Development of the new bridge began in March 2017. The 1,318-foot structure is supported by seven concrete pillars.

It replaces a steel trestle built in 1905 by the Nickel Plate Road that has 14 support structures and is located just north of the new bridge.

The Painesville bridge is part of the NS Lake Erie District that links Cleveland and Buffalo, New York. The line sees 10 to 15 trains per day.

Amtrak 448 at Bort Road

August 14, 2018

Bort Road is one of those countless rural roads in America that most people will never travel or know about.

It has a timeless quality about it, as though time has forgotten it.

Yet to the engineers in the Pennsylvania Department of Transportation, Bort Road is well known.

It crosses the CSX Erie West Subdivision on a one-lane bridge that was built decades ago when these tracks were owned by the New York Central.

In recent years the bridge has received some repairs and been closed for several weeks at times.

PennDOT would like to replace the bridge, possibly by moving it closer to the town of North East.

Perhaps some day in the not too distant future they’ll do that.
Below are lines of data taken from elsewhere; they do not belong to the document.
import Literature.MathematicalPhysics.QuantumFieldTheory.Balaban1983to89.B15Claim189LambdaPin

/-!
# NODE 00 — THE COLLAR RADIUS OF def-T's INDEX MAP: every point of the new large-field region `Z_{k+1}(t) = Λ_{k+1}(t)ᶜ` of the label `t = (P,Q,R,S)_{k+1}`
# lies within 24 layers of `𝐃_{k+1}`-cubes of the OLD large-field region `Z_k` or of a LABEL CUBE of `t` (a χ_{k+1}-cube of `P_{k+1} ∪ Q_{k+1} ∪ R_{k+1}`)

Seat `pub-ymgap-dag-n20-d` (R134 (a) N20 NE7b s3), gen 38; `--kind proof --supports stmt-QuantumFields-27366 --as helper`; COUNT-NEUTRAL; THEOREMS ONLY.
[III] = [Balaban1988Convergent].  Companion of `Node00.StepWeightsOfRecord` (n02-b ∕ def-T: `hullD`, `fillD`, `Zreg`, `Ztilde4`, `Bdom`, `Omega0`, `guardΩ`, `OmegaOfLabel`,
`Lambda0`, `LambdaOfLabel`, `σOfRecord` — (3.2) ∕ (3.5) ∕ (3.20) of [III] with the typing guards), `B14SeparationOfRecord` (dag-n11-e: the torus collar lemma `mem_cubeEnl_of_meet`,
`mem_hullD_iff`, `mem_fillD_iff`) and `B15Claim189CubePin` ∕ `B15Claim189LambdaPin` (dag-n12-e: `cubeOfSite`, `subset_hullD`, `hullD_mono_layers`).

WHY (the N20 lineage's LOCATED-4, cell bus 2026-08-30).  A «fresh exit» of a cube from the small-field region (`c ⊆ Λ_k`, `c ⊆ Λ_{k+1}ᶜ`) is charged a small factor in print ONLY
when it is caused by a NEW large-field cube of the label ([LF-II] (1.79) p. 383); the (3.5) ∕ (3.20) collars evict the neighbourhood of `Z_k` for free.  This file proves the
deterministic half of the dichotomy: OUTSIDE a fixed collar of `Z_k`, every point of `Z_{k+1}(t)` is within a fixed number of `𝐃_{k+1}`-layers of a cube of `P ∪ Q ∪ R`.  The layer
counts are generous (two extra layers per composition of hulls, one per typing guard `fillD`, from the alignment-free torus collar lemma); print's own figure is smaller.

WHAT IS HERE.  §1 layer algebra over an `s`-cube family of the fine torus (generic `P`): (private `hullD_mono_set`), `hullD_union`, `hullD_hullD_subset` (`hullD n (hullD m X) ⊆ hullD (n+m+2) X`),
`compl_fillD_subset_hullD_compl` (`(fillD X)ᶜ ⊆ hullD 0 Xᶜ`, `0 < s`: a point outside the filling shares a grid cube with a point outside `X`); §2 the regions of the index map:
`compl_LamPrev_eq_Zreg`, `Ztilde4_subset_hullD_Zreg`, `compl_Bdom_subset`, `compl_Omega0_subset`, `compl_guardΩ_subset`, `compl_OmegaOfLabel_subset`, `compl_Lambda0_subset`,
★★ `compl_LambdaOfLabel_subset_hullD` (the collar radius: `Λ_{k+1}(t)ᶜ ⊆ hullD 24 Z_k ∪ hullD 18 ∪P ∪ hullD 13 ∪Q ∪ hullD 5 ∪R`), ★★ `compl_Λ_succ_σOfRecord_subset_hullD` (σ-form, one hull:
`⊆ hullD 24 (Z_k ∪ ∪P ∪ ∪Q ∪ ∪R)`), ★ `compl_Λ_succ_σOfRecord_diff_subset` (outside the 24-collar of `Z_k`: within 24 layers of a label cube).

HONEST SCOPE.  [bookkeeping] finite torus geometry over def-T's definitions BY NAME; nothing of Bałaban's asserted; no estimate; counts UNMOVED (typed 28∕28 · discharged 8∕27);
one finite four-torus programme at fixed `ε` — nothing continuum ∕ ℝ⁴ ∕ OS ∕ mass gap ∕ Clay.  No `def`, no `sorry`, no `axiom`, no `instance`, no `notation`.
-/

noncomputable section

namespace Literature.MathematicalPhysics.QuantumFieldTheory.Balaban1983to89.Node00

open T4Continuum B14.Eq218Concrete B14DomainGeom B15Eq112TorusCover
open B14SeparationOfRecord (mem_cubeEnl_of_meet mem_hullD_iff mem_fillD_iff)
open B15Claim189CubePin (cubeOfSite cubeOfSite_mem_cubeIndices mem_cubeEnl_cubeOfSite)
open B15Claim189LambdaPin (subset_hullD hullD_mono_layers)

/-! ## §1  Layer algebra over an `s`-cube family of the fine torus -/

section LayerAlgebra

variable {P : Params} {s : ℕ}

/-- `hullD` is monotone in the region (private twin of dag-n11's Summits-side `hullD_mono_set`, which a Literature file cannot import). [folklore] -/
private theorem hullD_mono_set (n : ℕ) {X Y : Set (Site P 0)} (h : X ⊆ Y) : hullD P s n X ⊆ hullD P s n Y := by
  intro x hx
  obtain ⟨a, ha, ⟨z, hza, hzX⟩, hxa⟩ := mem_hullD_iff.1 hx
  exact mem_hullD_iff.2 ⟨a, ha, ⟨z, hza, h hzX⟩, hxa⟩

/-- `hullD` of a union is the union of the hulls (a collar meets `X ∪ Y` iff it meets `X` or `Y`). [cite: Balaban1988Convergent, p.264–265 (bookkeeping)] -/
theorem hullD_union (n : ℕ) (X Y : Set (Site P 0)) : hullD P s n (X ∪ Y) = hullD P s n X ∪ hullD P s n Y := by
  ext x
  constructor
  · intro hx
    obtain ⟨a, ha, ⟨z, hza, hzXY⟩, hxa⟩ := mem_hullD_iff.1 hx
    rcases hzXY with hzX | hzY
    · exact Or.inl (mem_hullD_iff.2 ⟨a, ha, ⟨z, hza, hzX⟩, hxa⟩)
    · exact Or.inr (mem_hullD_iff.2 ⟨a, ha, ⟨z, hza, hzY⟩, hxa⟩)
  · rintro (hx | hx)
    · exact hullD_mono_set n Set.subset_union_left hx
    · exact hullD_mono_set n Set.subset_union_right hx

/-- **COMPOSITION OF HULLS**: `hullD n (hullD m X) ⊆ hullD (n + m + 2) X` — two applications of the torus collar lemma (one extra layer each for the missing grid alignment).
[cite: Balaban1988Convergent, p.264–265 (bookkeeping)] -/
theorem hullD_hullD_subset (n m : ℕ) (X : Set (Site P 0)) : hullD P s n (hullD P s m X) ⊆ hullD P s (n + m + 2) X := by
  intro x hx
  obtain ⟨a, ha, ⟨y, hya, hyH⟩, hxa⟩ := mem_hullD_iff.1 hx
  obtain ⟨b, -, ⟨z, hzb, hzX⟩, hyb⟩ := mem_hullD_iff.1 hyH
  -- `x` (in the cube `a`, whose `n`-collar meets the cube `b` at `y`) lies within `n + 1` layers of `b`
  have hxb : x ∈ cubeEnl P s b (n + 0 + 1) := mem_cubeEnl_of_meet (a := a) (b := b) (n := n) (m := 0) hya hyb hxa
  -- hence the `m`-collar of `b` (containing `z ∈ X`) lies within `(n + 1) + m + 1` layers of `a`
  have hza : z ∈ cubeEnl P s a (n + 0 + 1 + m + 1) := mem_cubeEnl_of_meet (a := b) (b := a) (n := n + 0 + 1) (m := m) hxb hxa hzb
  exact hullD_mono_layers (by omega) X (mem_hullD_iff.2 ⟨a, ha, ⟨z, hza, hzX⟩, hxa⟩)

/-- **THE TYPING GUARD COSTS NO LAYER BEYOND THE CUBE**: a point outside the filling `fillD s X` shares its grid cube with a point outside `X`, so `(fillD s X)ᶜ ⊆ hullD 0 Xᶜ`
(`0 < s`: the grid cubes cover the torus). [cite: Balaban1988Convergent, (2.1) p.254 (bookkeeping)] -/
theorem compl_fillD_subset_hullD_compl (hs : 0 < s) (X : Set (Site P 0)) : (fillD P s X)ᶜ ⊆ hullD P s 0 Xᶜ := by
  intro x hx
  have hxa := mem_cubeEnl_cubeOfSite (P := P) s hs x
  have ha := cubeOfSite_mem_cubeIndices (P := P) s hs x
  have hnot : ¬ cubeEnl P s (cubeOfSite s x) 0 ⊆ X := fun hsub => hx (mem_fillD_iff.2 ⟨_, ha, hsub, hxa⟩)
  obtain ⟨x₁, hx₁a, hx₁X⟩ := Set.not_subset.1 hnot
  exact mem_hullD_iff.2 ⟨_, ha, ⟨x₁, hx₁a, hx₁X⟩, hxa⟩

/-- Bookkeeping form used below: `hullD n (hullD m X ∪ Y) ⊆ hullD (n + m + 2) X ∪ hullD n Y`. [cite: Balaban1988Convergent, p.264–265 (bookkeeping)] -/
theorem hullD_hullD_union_subset (n m : ℕ) (X Y : Set (Site P 0)) :
    hullD P s n (hullD P s m X ∪ Y) ⊆ hullD P s (n + m + 2) X ∪ hullD P s n Y := by
  rw [hullD_union]
  exact Set.union_subset_union (hullD_hullD_subset n m X) le_rfl

end LayerAlgebra

/-! ## §2  The regions of the index map: complements within bounded layers of `Z_k` and of the label cubes -/

section IndexMap

variable (F : T4Family) (ν : Stage7Numerics) (M : ℕ) (p : B12.RunParams) (g : ℕ → ℝ) (k : ℕ)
But for now passenger trains continue to pass beneath this bridge just as countless NYC and Penn Central trains did in the years before Amtrak.
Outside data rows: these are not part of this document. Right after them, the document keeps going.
import Summits.BirchSwinnertonDyer.BirchSwinnertonDyer.Theorems.GenusKolyvaginAtTwoMinimalTwinBSDTwoKrizLiAnchor155c1RootNumber
import HarnessLib

/-!
# Route `GenusKolyvaginAtTwo`, crux U₂ `MinimalTwinBSDTwo` (stmt-BirchSwinnertonDyer-22985), LINE 23 «twin_swap»: THE ROAD THEOREMS OF `…KrizLiAnchor155c1.lean` WITH THE
# Gross–Zagier–Kolyvagin INPUT DISCHARGED — `r_an(155c1) = 1` from the kernel root number `w(155c1) = −1` (`…KrizLiAnchor155c1RootNumber.lean`, `analyticRank_155C1_of_modularity`)
# modulo the Modularity Theorem (`exists_isNewformOf`) + Kriz–Li Thm 4.3, in place of `rank_eq_analyticRank_of_analyticRank_le_one`

Seat `bsd-line-gk2-p2` g36 (PROVER 2/3, cell `bsd-f1-sign2`; LINE 23 holder), `--supports stmt-BirchSwinnertonDyer-22985` (helper; closes nothing).
THEOREMS ONLY (0 `def`, 0 `sorry`); standard axioms.  Each theorem below is the verbatim road theorem of `…KrizLiAnchor155c1.lean` with the binder
`(hGZK : rank_eq_analyticRank_of_analyticRank_le_one)` replaced by `(hmod : exists_isNewformOf)`; the wall rows (`hS1` / `hSS`) and the PRINT facts stay displayed.
**BSD is NOT proved by any of this; U₂ is NOT proved; no item is closed.**

References: [KrizLi2019] Thm 5.1 (2), Thm 4.3, §6 Table 1 (row 155c1); [CreutzMiller2012] Thm 1.1; [CremonaAlgorithms1997] Table 1 (155C1); [BCDTJAMS2001] Thm. A.
-/

set_option autoImplicit false
-- the Theorems namespace of this sub repeats the summit name by design (D-0017 nested layout)
set_option linter.dupNamespace false

noncomputable section

open scoped Classical NumberField

open WeierstrassCurve IsDedekindDomain Rat.HeightOneSpectrum NumberField Literature.NumberTheory.EllipticCurves
  Literature.NumberTheory.EllipticCurves.ModularForms
  Literature.NumberTheory.EllipticCurves.Rank1Residual
  Literature.NumberTheory.EllipticCurves.Rank1Residual.Typed
  Literature.NumberTheory.DiophantineGeometry
  Summit.BirchSwinnertonDyer
  Summit.BirchSwinnertonDyer.Rank1Residual
  Summit.BirchSwinnertonDyer.Rank1Residual.X11b
  Summit.BirchSwinnertonDyer.Rank1Residual.X5.O1
  Summit.BirchSwinnertonDyer.Rank1Residual.P2
  Summit.BirchSwinnertonDyer.BirchSwinnertonDyer.Rank1Residual.IntModel
  Summit.BirchSwinnertonDyer.BirchSwinnertonDyer.Theorems
  Summit.BirchSwinnertonDyer.BirchSwinnertonDyer.Theorems.AddPotGoodPrint
  Summit.BirchSwinnertonDyer.BirchSwinnertonDyer.Theorems.GenusExact.TwinSwap.KrizLiAnchorWall

namespace Summit.BirchSwinnertonDyer.BirchSwinnertonDyer.Theorems.GenusExact.TwinSwap.KrizLiAnchor155c1

/-! ## §4 The road theorems of `…KrizLiAnchor155c1.lean` with GZK DISCHARGED (`hmod` in place of `hGZK`) -/
section Roads155C1OfModularity

/-- (GZK DISCHARGED: `hmod` = the Modularity Theorem `exists_isNewformOf` replaces `hGZK`; `r_an = 1` from the root number.) ★ **`BSD(W′, 2)` at EVERY global minimal `W′ ≅ 155c1^{(d)}` or `≅ 155c1^{(-79d)}`**, `d ∈ 𝒩(155c1, K)`, `χ_d(−155) = 1`, from the Table-1 row, PRINT, and
the WALL (S1′ displayed as `hS1`: `BSD₂` for every non-CM curve of analytic rank `0`).  [cite: KrizLi2019, Thm. 5.1 (2), Thm. 4.3, §6 Table 1 (row 155c1)]
[cite: CreutzMiller2012, Thm. 1.1] [cite: Miller2011LMS, Def. 1.1] -/
theorem krizLi_bsdp_two_of_twist_155C1_of_wall_of_modularity (hKL : KrizLi2019.thm112_bsdTwo_twist) (h33 : KrizLi2019.thm33_rank_twist)
    (htab : KrizLi2019.table1_row155c1) (hS31 : bsdTriple_of_analyticRank_le_one_of_conductor_lt)
    (hmod : exists_isNewformOf)
    (hS1 : ∀ (W : WeierstrassCurve ℚ) [W.IsElliptic] [W.IsGloballyMinimal], ¬ W.HasCM → W.analyticRank = 0 → BSDp W 2)
    (K : Type) [Field K] [NumberField K] (hK : IsImaginaryQuadratic K) (hdK : NumberField.discr K = -79)
    {d : ℤ} (hd : haveI := isGloballyMinimal_155C1; KrizLi2019.InN (⟨0, -1, 1, -1, 1⟩ : WeierstrassCurve ℚ) K d)
    (hsign : haveI := isElliptic_155C1; Int.sign d * jacobiSym ((⟨0, -1, 1, -1, 1⟩ : WeierstrassCurve ℚ).conductorNorm ℤ) d.natAbs = 1)
    (W' : WeierstrassCurve ℚ) [W'.IsElliptic] [W'.IsGloballyMinimal]
    (hW' : (∃ C : VariableChange ℚ, C • (⟨0, -1, 1, -1, 1⟩ : WeierstrassCurve ℚ).quadraticTwist (d : ℚ) = W') ∨
      (∃ C : VariableChange ℚ, C • (⟨0, -1, 1, -1, 1⟩ : WeierstrassCurve ℚ).quadraticTwist ((d * NumberField.discr K : ℤ) : ℚ) = W')) :
    BSDp W' 2 := by
  haveI := isElliptic_155C1; haveI := isGloballyMinimal_155C1
  obtain ⟨_, Dt, H, ι, P, j, -, hP, hstar⟩ := htab K hK hdK
  exact krizLi_bsdp_two_of_twist_of_conductor_lt_of_wall _ hKL h33 hS31 hS1 conductorNorm_lt_5000_155C1 not_hasCM_155C1
    (analyticRank_155C1_of_modularity h33 htab hmod) twoTorsion_155C1 K hK (satisfiesHeegnerHypothesis_155C1 hK.1 hdK) Dt H ι P hP j hstar (krizLi_loc_155C1 Dt)
    hd hsign W' hW'

/-- (GZK DISCHARGED: `hmod` = the Modularity Theorem `exists_isNewformOf` replaces `hGZK`; `r_an = 1` from the root number.) **THE RANK-ONE MEMBERS `155c1^{(d)}` — U₂-CLASS CURVES SETTLED MODULO THE WALL + PRINT**: at every global minimal `W₁ ≅ 155c1^{(d)}` (`d ∈ 𝒩(155c1, K)`,
`χ_d(−155) = 1`): `r_an(W₁) = 1 ∧ ¬CM ∧ BSD(W₁, 2)`.  BSD is not proved by any of this; U₂ is not proved.
[cite: KrizLi2019, Thm. 5.1 (2), Thm. 4.3, Thm. 1.4, §6 Table 1 (row 155c1)] [cite: CreutzMiller2012, Thm. 1.1] -/
theorem rankOneMembers_155C1_of_modularity (hKL : KrizLi2019.thm112_bsdTwo_twist) (h33 : KrizLi2019.thm33_rank_twist)
    (htab : KrizLi2019.table1_row155c1) (hS31 : bsdTriple_of_analyticRank_le_one_of_conductor_lt)
    (hmod : exists_isNewformOf)
    (hS1 : ∀ (W : WeierstrassCurve ℚ) [W.IsElliptic] [W.IsGloballyMinimal], ¬ W.HasCM → W.analyticRank = 0 → BSDp W 2)
    (K : Type) [Field K] [NumberField K] (hK : IsImaginaryQuadratic K) (hdK : NumberField.discr K = -79)
    {d : ℤ} (hd : haveI := isGloballyMinimal_155C1; KrizLi2019.InN (⟨0, -1, 1, -1, 1⟩ : WeierstrassCurve ℚ) K d)
    (hsign : haveI := isElliptic_155C1; Int.sign d * jacobiSym ((⟨0, -1, 1, -1, 1⟩ : WeierstrassCurve ℚ).conductorNorm ℤ) d.natAbs = 1)
    (W₁ : WeierstrassCurve ℚ) [W₁.IsElliptic] [W₁.IsGloballyMinimal]
    (hW₁ : ∃ C : VariableChange ℚ, C • (⟨0, -1, 1, -1, 1⟩ : WeierstrassCurve ℚ).quadraticTwist (d : ℚ) = W₁) :
    W₁.analyticRank = 1 ∧ ¬ W₁.HasCM ∧ BSDp W₁ 2 := by
  haveI := isElliptic_155C1; haveI := isGloballyMinimal_155C1
  obtain ⟨_, Dt, H, ι, P, j, -, hP, hstar⟩ := htab K hK hdK
  exact rankOneMembers_of_wall _ hKL h33 hS31 hS1 conductorNorm_lt_5000_155C1 not_hasCM_155C1 (analyticRank_155C1_of_modularity h33 htab hmod) twoTorsion_155C1 K hK
    (satisfiesHeegnerHypothesis_155C1 hK.1 hdK) Dt H ι P hP j hstar (krizLi_loc_155C1 Dt) hd hsign W₁ hW₁

/-- (GZK DISCHARGED: `hmod` = the Modularity Theorem `exists_isNewformOf` replaces `hGZK`; `r_an = 1` from the root number.) **THE RANK-ZERO COMPANIONS `155c1^{(-79d)}` — WALL ROW-1 INSTANCES**: at every global minimal `W₂ ≅ 155c1^{(d·d_K)}` (`d ∈ 𝒩(155c1, K)`, `χ_d(−155) = 1`):
`r_an(W₂) = 0 ∧ ¬CM ∧ BSD(W₂, 2)` (the last granted the wall).  BSD is not proved by any of this.
[cite: KrizLi2019, Thm. 5.1 (2), Thm. 4.3, §6 Table 1 (row 155c1)] [cite: CreutzMiller2012, Thm. 1.1] -/
theorem rankZeroCompanions_155C1_of_modularity (hKL : KrizLi2019.thm112_bsdTwo_twist) (h33 : KrizLi2019.thm33_rank_twist)
    (htab : KrizLi2019.table1_row155c1) (hS31 : bsdTriple_of_analyticRank_le_one_of_conductor_lt)
    (hmod : exists_isNewformOf)
    (hS1 : ∀ (W : WeierstrassCurve ℚ) [W.IsElliptic] [W.IsGloballyMinimal], ¬ W.HasCM → W.analyticRank = 0 → BSDp W 2)
    (K : Type) [Field K] [NumberField K] (hK : IsImaginaryQuadratic K) (hdK : NumberField.discr K = -79)
    {d : ℤ} (hd : haveI := isGloballyMinimal_155C1; KrizLi2019.InN (⟨0, -1, 1, -1, 1⟩ : WeierstrassCurve ℚ) K d)
    (hsign : haveI := isElliptic_155C1; Int.sign d * jacobiSym ((⟨0, -1, 1, -1, 1⟩ : WeierstrassCurve ℚ).conductorNorm ℤ) d.natAbs = 1)
    (W₂ : WeierstrassCurve ℚ) [W₂.IsElliptic] [W₂.IsGloballyMinimal]
    (hW₂ : ∃ C : VariableChange ℚ, C • (⟨0, -1, 1, -1, 1⟩ : WeierstrassCurve ℚ).quadraticTwist ((d * NumberField.discr K : ℤ) : ℚ) = W₂) :
    W₂.analyticRank = 0 ∧ ¬ W₂.HasCM ∧ BSDp W₂ 2 := by
  haveI := isElliptic_155C1; haveI := isGloballyMinimal_155C1
  obtain ⟨_, Dt, H, ι, P, j, -, hP, hstar⟩ := htab K hK hdK
  exact rankZeroCompanions_of_wall _ hKL h33 hS31 hS1 conductorNorm_lt_5000_155C1 not_hasCM_155C1 (analyticRank_155C1_of_modularity h33 htab hmod) twoTorsion_155C1 K hK
    (satisfiesHeegnerHypothesis_155C1 hK.1 hdK) Dt H ι P hP j hstar (krizLi_loc_155C1 Dt) hd hsign W₂ hW₂

/-- (GZK DISCHARGED: `hmod` = the Modularity Theorem `exists_isNewformOf` replaces `hGZK`; `r_an = 1` from the root number.) **The rank-one member `155c1^{(-19)}`** (`N = 55955`): `r_an = 1 ∧ ¬CM ∧ BSD(·, 2)` at every global minimal model, modulo the WALL + PRINT — the
`155c1` road is not vacuous on the U₂ side. BSD is not proved by any of this. [cite: KrizLi2019, Thm. 5.1 (2), Thm. 4.3, §6 Table 1 (row 155c1)] [cite: CreutzMiller2012, Thm. 1.1] -/
theorem rankOneMember_witness_155C1_of_modularity (hKL : KrizLi2019.thm112_bsdTwo_twist) (h33 : KrizLi2019.thm33_rank_twist)
    (htab : KrizLi2019.table1_row155c1) (hS31 : bsdTriple_of_analyticRank_le_one_of_conductor_lt)
    (hmod : exists_isNewformOf)
    (hS1 : ∀ (W : WeierstrassCurve ℚ) [W.IsElliptic] [W.IsGloballyMinimal], ¬ W.HasCM → W.analyticRank = 0 → BSDp W 2)
    (K : Type) [Field K] [NumberField K] (hK : IsImaginaryQuadratic K) (hdK : NumberField.discr K = -79)
    (W₁ : WeierstrassCurve ℚ) [W₁.IsElliptic] [W₁.IsGloballyMinimal]
    (hW₁ : ∃ C : VariableChange ℚ, C • (⟨0, -1, 1, -1, 1⟩ : WeierstrassCurve ℚ).quadraticTwist ((-19 : ℤ) : ℚ) = W₁) :
    W₁.analyticRank = 1 ∧ ¬ W₁.HasCM ∧ BSDp W₁ 2 :=
  rankOneMembers_155C1_of_modularity hKL h33 htab hS31 hmod hS1 K hK hdK (inN_witness_155C1 hK.1 hdK) sign_witness_155C1 W₁ hW₁

end Roads155C1OfModularity

end Summit.BirchSwinnertonDyer.BirchSwinnertonDyer.Theorems.GenusExact.TwinSwap.KrizLiAnchor155c1

end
Shown is Amtrak’s Boston-bound Lake Shore Limited in late May.

The crossing signals in the background are for the Lake Erie District of Norfolk Southern, which Bort Road crosses at grade.

NS Wants to Remove Bridge in Toledo

January 24, 2018

A bridge over the Chicago Line of Norfolk Southern in Toledo that is often used by railfan photographers may be coming down soon.

The railroad has offered to the city of Toledo to remove the bridge at no expense to the city.

The bridge, which is located at the west end of Central Union Terminal, now know as Martin Luther King Jr. Plaza, is no longer open to vehicular traffic, but is used by pedestrians.

An NS government affairs officer told the Toledo City Council that the bridge presents a problem if the tracks need repair.

“The underlying track bed that the trains ride on top of is limited for maintenance because you’re unable to do any sort of raising of the underlying track bed at the location because of the tightness of where the bridge is,” he told the council.

Councilman Peter Ujvagi asked that the vote be delayed until he has the opportunity to meet with residents of the neighborhood who use the bridge.

Councilman Tyrone Riley expressed general concerns about NS bridges in the city, saying they need maintenance and are “in very deplorable condition.”

Kristin Cousino, a senior engineer with the City of Toledo, agrees with Riley. “[NS has] been reluctant to do so to the standards that the city will like.”